Foto di Bulgari

Con i nuovi orologi da donna proposti da Bulgari in occasione di Baselworld 2017, raffinate reinterpretazioni del motivo stilistico più amato e rappresentativo della Casa, il serpente, simbolo di seduzione, di mistero e di rinascita.

Il marchio Bulgari vanta oltre un secolo di storia, una lunga e prestigiosa tradizione che lo ha reso un simbolo del lusso internazionale e ambasciatore dell’eccellenza del made in Italy nel mondo grazie alla creazione di gioielli e di orologi ispirati al passato ma reinterpretati sempre con uno stile originale e attuale, espresso in scelte estetiche assolutamente uniche e inimitabili.

La nascita della Maison romana risale al 1885, quando in via Sistina, nel centro storico della Capitale, Sotirio Bulgari aprì un piccolo negozio specializzato in “Argenteria Artistica, Antiquitè, Curiositè, Bijoux”. Il suo vero nome era Sotirios Boulgaris ed era un orefice di origine epirota che, qualche anno prima, era sbarcato in Italia in cerca di fortuna portando con sé la sua perizia di artigiano e le tradizioni del suo Paese.

Nel 1905 spostò la sua attività nella prestigiosa via Condotti, nei pressi di piazza di Spagna, prima al civico 28 poi al 10, utilizzando un’insegna con la scritta “Old Curiosity Shop”, presa dal titolo di un romanzo di Charles Dickens e messa in bella vista come un aperto invito a curiosare tra la sua merce, invito rivolto anche ai ricchi avventori stranieri in visita alla città eterna.
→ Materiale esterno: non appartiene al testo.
import Literature.AlgebraicGeometry.HodgeTheory.GysinKernelSplit
import Literature.AlgebraicGeometry.HodgeTheory.GysinKernelWeights
import Literature.AlgebraicGeometry.HodgeTheory.ComplexPointsLocallyContractible
import Literature.AlgebraicGeometry.HodgeTheory.RationalClassesRingChange
import Literature.AlgebraicGeometry.HodgeTheory.LefschetzOneOneChowClosed
import HarnessLib

/-!
# Deligne, *Hodge III*, Prop. 8.2.7 (the named fact `Deligne1974_ker_pullback_eq_ker_pullback_resolution`)
# is EQUIVALENT to its rational core: "`Ker(i^*) = Ker((π ≫ i)^*)` on `Hᵠ(X(ℂ); ℚ)`"

Theorems-only companion of `GysinKernelSplit.lean` (the named fact: for `X` smooth projective
over `ℂ`, a finite family `g j : Y j ⟶ X` from smooth projective `Y j`, a complex class
`x' ∈ Hᵠ(X(ℂ); ℂ)` killed by every `(g j)(ℂ)^*` vanishes on an open neighbourhood of
`{P | pt P ∈ ⋃ j, g_j(Y j)}`) and of `GysinKernelSplitProofs.lean` (the named fact from a package of
mixed Hodge structures `M : Motives.MixedHodgeStructureOfPair ℂ` with Deligne's Prop. 8.2.5 for it).

This file strips the statement of the named fact of everything the tree already PROVES — the
passage `ℚ ↦ ℂ` (`complexBetti_map_eq_zero_of_rat`: rational classes span, `ℂ/ℚ` flat), the
closed subscheme carried by the joint image (`exists_closedSubscheme_factor`) and tautness of
`Z(ℂ)` in `X(ℂ)` (local contractibility of complex projective algebraic sets,
`locallyContractibleSpace_complexPoints_of_isSmoothProjective`, now unconditional) — and shows that
what is left is EXACTLY Deligne's printed statement over `ℚ`, free of any mixed-Hodge vocabulary:

> (**rational core**, Prop. 8.2.7 with `Y := X` smooth projective, `X := Z`, `X̃ := ⊔ Y j`)
> for `X` smooth projective, `i : Z ↪ X` a closed subscheme and `π j : Y j ⟶ Z` a finite,
> jointly surjective family from smooth projective varieties, every `v ∈ Hᵠ(X(ℂ); ℚ)` with
> `(π j ≫ i)(ℂ)^* v = 0` for all `j` has `i(ℂ)^* v = 0` ("les noyaux de `f^*` et de `(fπ)^*`
> dans `Hⁿ(Y, ℚ)` sont égaux", p. 40).

* `Deligne1974_ker_pullback_eq_ker_pullback_resolution_of_rat` — the named fact from its rational
  core;
* `rat_core_of_Deligne1974_ker_pullback_eq_ker_pullback_resolution` — conversely the named fact
  implies the rational core (`i(ℂ)` lands in every neighbourhood of `{P | pt P ∈ i(Z)}`;
  `Hᵠ(Z(ℂ); ℚ) ↪ Hᵠ(Z(ℂ); ℂ)`, `ringChange_rat_injective`);
* `Deligne1974_ker_pullback_eq_ker_pullback_resolution_iff_rat` — the equivalence.

So ANY proof of the rational core discharges the named fact (and with it Cor. 8.2.8,
`Deligne1974_ker_restrictCompl_eq_iSup_range_complexGysin_holds_of`): Deligne's (mixed Hodge
structures by proper hypercoverings, Prop. 8.2.5 and strictness — the route of
`GysinKernelSplitProofs`), or a direct one on the tree's compact Kähler carriers (global
`∂∂̄`-lemma on the pieces of a cubical hyperresolution / of the nerve of a normal-crossing
configuration, where the obstruction classes are simultaneously of types `(a, b+1)` and
`(a+1, b)`, hence zero by the Hodge decomposition `Motives.isInternal_hodgePQ_holds`).
No definitions, no named facts (D-0026).

## References

* [DeligneHodgeIII1974] P. Deligne, Théorie de Hodge III, Publ. Math. IHÉS 44 (1974), Prop. 8.2.5,
  Prop. 8.2.7, Cor. 8.2.8 (p. 40).
* [VoisinHodgeI2002] C. Voisin, Hodge Theory and Complex Algebraic Geometry I, CUP 2002, §7.1.1
  (`Hᵏ(X, ℂ) = Hᵏ(X, ℚ) ⊗ ℂ`).
* [Spanier1981] E. H. Spanier, Algebraic Topology, Springer 1981, Ch. 6 §1 Thm. 10 (tautness).
* [DeligneGriffithsMorganSullivan1975] P. Deligne, P. Griffiths, J. Morgan, D. Sullivan, Real
  homotopy theory of Kähler manifolds, Invent. Math. 29 (1975), §5 (the `∂∂̄`-lemma), for the
  remark on the direct route.
-/

noncomputable section

open CategoryTheory AlgebraicGeometry
open Literature.AlgebraicTopology.SingularHomology

namespace Literature.AlgebraicGeometry.HodgeTheory

open Literature.AlgebraicGeometry.Motives

/-- **The named fact `Deligne1974_ker_pullback_eq_ker_pullback_resolution` (Hodge III Prop. 8.2.7
in Čech form) from its rational core.** ASSUME (`hcore`): for `X` smooth projective, `i : Z ↪ X`
a closed subscheme, `π j : Y j ⟶ Z` a finite, jointly surjective family from smooth projective
varieties and `v ∈ Hᵠ(X(ℂ); ℚ)` with `(π j ≫ i)(ℂ)^* v = 0` for all `j`, one has `i(ℂ)^* v = 0`
(Deligne: "les noyaux de `f^*` et de `(fπ)^*` dans `Hⁿ(Y, ℚ)` sont égaux"). THEN a complex class
`x' ∈ Hᵠ(X(ℂ); ℂ)` killed by every `(g j)(ℂ)^*`, `g j : Y j ⟶ X` a finite family from smooth
projective varieties, vanishes on an open neighbourhood of `{P | pt P ∈ ⋃ j, g_j(Y j)}`: factor
the `g j` through the closed subscheme `Z` carried by the joint image
(`exists_closedSubscheme_factor`), tensor the core with `ℂ` (`complexBetti_map_eq_zero_of_rat`) and
pass to the germ of `Z(ℂ)` by tautness (`exists_isOpen_map_subsetIncl_eq_zero_of_complexBetti_map_eq_zero`,
the local contractibility of `Z(ℂ)` being `locallyContractibleSpace_complexPoints_of_isSmoothProjective`).
[cite: DeligneHodgeIII1974, Prop. 8.2.7 (p. 40)] [cite: VoisinHodgeI2002, §7.1.1]
[cite: Spanier1981, Ch. 6 §1 Thm. 10] -/
theorem Deligne1974_ker_pullback_eq_ker_pullback_resolution_of_rat
    (hcore : ∀ ⦃n : ℕ⦄ ⦃X : Motives.SchemeOver ℂ⦄, IsSmoothProjective n X →
      ∀ ⦃Z : Motives.SchemeOver ℂ⦄ (i : Z ⟶ X), IsClosedImmersion i.left →
      ∀ ⦃ι : Type⦄ [Finite ι] ⦃m : ι → ℕ⦄ ⦃Y : ι → Motives.SchemeOver ℂ⦄,
        (∀ j, IsSmoothProjective (m j) (Y j)) → ∀ (π : ∀ j, Y j ⟶ Z),
        (⋃ j, Set.range (π j).left.base) = Set.univ →
        ∀ (q : ℕ) (v : singularCohomology ℚ ℚ (ComplexPoints X) q),
          (∀ j, singularCohomology.map ℚ ℚ (AlgPoints.mapContinuous (L := ℂ) (π j ≫ i)) q v = 0) →
            singularCohomology.map ℚ ℚ (AlgPoints.mapContinuous (L := ℂ) i) q v = 0) :
    Deligne1974_ker_pullback_eq_ker_pullback_resolution := by
  intro n X hX ι _ m Y hY g q x' hx'
  obtain ⟨Z, i, hi, π, hπ, hrange⟩ := exists_closedSubscheme_factor hX hY g
  haveI := hi
  -- the family `π` is jointly surjective onto `Z`
  have hsurj : (⋃ j, Set.range (π j).left.base) = Set.univ := by
    refine Set.eq_univ_of_forall fun z ↦ ?_
    have hz : i.left.base z ∈ ⋃ j, Set.range (g j).left.base := hrange ▸ ⟨z, rfl⟩
    obtain ⟨j, y, hy⟩ := Set.mem_iUnion.1 hz
    refine Set.mem_iUnion.2 ⟨j, y, i.left.isClosedEmbedding.injective ?_⟩
    change ((π j ≫ i).left).base y = i.left.base z
    rw [hπ j]
    exact hy
  -- Prop. 8.2.7 over `ℚ`: the rational core, for the factorisation `g j = π j ≫ i`
  have hQ : ∀ v : singularCohomology ℚ ℚ (ComplexPoints X) q,
      (∀ j, singularCohomology.map ℚ ℚ (AlgPoints.mapContinuous (L := ℂ) (g j)) q v = 0) →
        singularCohomology.map ℚ ℚ (AlgPoints.mapContinuous (L := ℂ) i) q v = 0 :=
    fun v hv ↦ hcore hX i hi hY π hsurj q v fun j ↦ by rw [hπ j]; exact hv j
  -- `⊗ ℂ`, then tautness of `Z(ℂ)` in `X(ℂ)` (local contractibility: proved in the tree)
  have hvan := complexBetti_map_eq_zero_of_rat hX g i q hQ x' hx'
  obtain ⟨V, hVo, hKV, hV⟩ := exists_isOpen_map_subsetIncl_eq_zero_of_complexBetti_map_eq_zero
    hX i (locallyContractibleSpace_complexPoints_of_isSmoothProjective hX _
      i.left.isClosedEmbedding.isClosed_range) x' hvan
  refine ⟨V, hVo, ?_, hV⟩
  rw [← hrange]
  exact hKV

/-- **Conversely, the named fact implies its rational core.** Given `i : Z ↪ X` closed, a jointly
surjective family `π j : Y j ⟶ Z` from smooth projective varieties and `v ∈ Hᵠ(X(ℂ); ℚ)` killed
by every `(π j ≫ i)(ℂ)^*`: the complexified class `x' = v ⊗ 1` is killed by every
`(π j ≫ i)(ℂ)^*` (`ringChange_map`), so by the named fact it vanishes on an open `V ⊇
{P | pt P ∈ ⋃ j, (π j ≫ i)(Y j)} = {P | pt P ∈ i(Z)}`; the continuous map `i(ℂ) : Z(ℂ) → X(ℂ)`
lands in that set (`range_map_eq_setOf_pt_mem_range`), hence factors through `V`, so
`i(ℂ)^* x' = 0`, i.e. `(i(ℂ)^* v) ⊗ 1 = 0`, and `Hᵠ(Z(ℂ); ℚ) → Hᵠ(Z(ℂ); ℂ)` is injective
(`ringChange_rat_injective`). [cite: DeligneHodgeIII1974, Prop. 8.2.7 (p. 40)]
[cite: HatcherAT2002, §3.1 Thm. 3.2 and p. 198] -/
theorem rat_core_of_Deligne1974_ker_pullback_eq_ker_pullback_resolution
    (h : Deligne1974_ker_pullback_eq_ker_pullback_resolution)
    ⦃n : ℕ⦄ ⦃X : Motives.SchemeOver ℂ⦄ (hX : IsSmoothProjective n X)
    ⦃Z : Motives.SchemeOver ℂ⦄ (i : Z ⟶ X) (hi : IsClosedImmersion i.left)
    ⦃ι : Type⦄ [Finite ι] ⦃m : ι → ℕ⦄ ⦃Y : ι → Motives.SchemeOver ℂ⦄
    (hY : ∀ j, IsSmoothProjective (m j) (Y j)) (π : ∀ j, Y j ⟶ Z)
    (hsurj : (⋃ j, Set.range (π j).left.base) = Set.univ)
    (q : ℕ) (v : singularCohomology ℚ ℚ (ComplexPoints X) q)
    (hv : ∀ j, singularCohomology.map ℚ ℚ (AlgPoints.mapContinuous (L := ℂ) (π j ≫ i)) q v = 0) :
    singularCohomology.map ℚ ℚ (AlgPoints.mapContinuous (L := ℂ) i) q v = 0 := by
  haveI := hi
  -- the complexified class and the family `g j = π j ≫ i`
  set x' : complexBetti X q := singularCohomology.ringChange (algebraMap ℚ ℂ) (ComplexPoints X) q v
    with hx'def
  have hx' : ∀ j, complexBetti.map (π j ≫ i) q x' = 0 := fun j ↦ by
    change singularCohomology.map ℂ ℂ (AlgPoints.mapContinuous (L := ℂ) (π j ≫ i)) q
      (singularCohomology.ringChange (algebraMap ℚ ℂ) (ComplexPoints X) q v) = 0
    rw [← ringChange_map, hv j, map_zero]
  obtain ⟨V, -, hZV, hV⟩ := h hX hY (fun j ↦ π j ≫ i) q x' hx'
  -- `⋃ j, (π j ≫ i)(Y j) = i(Z)` as sets of scheme points
  have hrange : (⋃ j, Set.range (π j ≫ i).left.base) = Set.range i.left.base := by
    have e : ∀ j, Set.range (π j ≫ i).left.base = i.left.base '' Set.range (π j).left.base := by
      intro j
      rw [← Set.range_comp]
      rfl
    simp_rw [e, ← Set.image_iUnion, hsurj, Set.image_univ]
  rw [hrange] at hZV
  -- `i(ℂ)` factors through the inclusion of `V`
  have hmem : ∀ P : ComplexPoints Z, AlgPoints.mapContinuous (L := ℂ) i P ∈ V := fun P ↦
    hZV (show (AlgPoints.map (L := ℂ) i P).pt ∈ Set.range i.left.base from by
      have hP : AlgPoints.map (L := ℂ) i P ∈ Set.range (AlgPoints.map (L := ℂ) i) := ⟨P, rfl⟩
      rw [range_map_eq_setOf_pt_mem_range (L := ℂ) i] at hP
      exact hP)
  let iV : C(ComplexPoints Z, V) :=
    ⟨fun P ↦ ⟨AlgPoints.mapContinuous (L := ℂ) i P, hmem P⟩,
      (AlgPoints.mapContinuous (L := ℂ) i).continuous.subtype_mk _⟩
  have hfac : (subsetIncl V).comp iV = AlgPoints.mapContinuous (L := ℂ) i := by
    ext P
    rfl
  have hC : singularCohomology.map ℂ ℂ (AlgPoints.mapContinuous (L := ℂ) i) q x' = 0 := by
    rw [← hfac, singularCohomology.map_comp, ModuleCat.comp_apply, hV, map_zero]
  -- back to `ℚ`
  apply ringChange_rat_injective
  rw [map_zero, ringChange_map]
  exact hC

/-- **Hodge III Prop. 8.2.7 in Čech form ⟺ its rational core** (the two theorems above).
[cite: DeligneHodgeIII1974, Prop. 8.2.7 (p. 40)] -/
theorem Deligne1974_ker_pullback_eq_ker_pullback_resolution_iff_rat :
    Deligne1974_ker_pullback_eq_ker_pullback_resolution ↔
      ∀ ⦃n : ℕ⦄ ⦃X : Motives.SchemeOver ℂ⦄, IsSmoothProjective n X →
      ∀ ⦃Z : Motives.SchemeOver ℂ⦄ (i : Z ⟶ X), IsClosedImmersion i.left →
      ∀ ⦃ι : Type⦄ [Finite ι] ⦃m : ι → ℕ⦄ ⦃Y : ι → Motives.SchemeOver ℂ⦄,
        (∀ j, IsSmoothProjective (m j) (Y j)) → ∀ (π : ∀ j, Y j ⟶ Z),
        (⋃ j, Set.range (π j).left.base) = Set.univ →
        ∀ (q : ℕ) (v : singularCohomology ℚ ℚ (ComplexPoints X) q),
          (∀ j, singularCohomology.map ℚ ℚ (AlgPoints.mapContinuous (L := ℂ) (π j ≫ i)) q v = 0) →
            singularCohomology.map ℚ ℚ (AlgPoints.mapContinuous (L := ℂ) i) q v = 0 :=
  ⟨fun h _ _ hX _ i hi _ _ _ _ hY π hsurj q v hv ↦
      rat_core_of_Deligne1974_ker_pullback_eq_ker_pullback_resolution h hX i hi hY π hsurj q v hv,
    fun h ↦ Deligne1974_ker_pullback_eq_ker_pullback_resolution_of_rat h⟩

end Literature.AlgebraicGeometry.HodgeTheory

end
Proprio per soddisfare le esigenze di una clientela facoltosa e cosmopolita, Sotirio si impegnò ad ampliare e a diversificare la sua offerta aggiungendo agli oggetti decorativi anche gioielli realizzati in argento e in oro. Nel corso degli anni ‘30 entrarono a far parte dell’azienda i suoi due figli, Costantino e Giorgio, che diedero un nuovo impulso alla produzione grazie alla loro passione per il collezionismo, per l’arte, per le tecniche artigianali e per i viaggi alla ricerca di nuovi motivi di ispirazione. Costantino, in particolare, si dedicava allo studio degli orafi e degli argentieri italiani del passato e nel 1958 pubblicò un importante trattato, ancora oggi molto consultato, dal titolo “Argentieri, Gemmari e Orafi d’Italia”.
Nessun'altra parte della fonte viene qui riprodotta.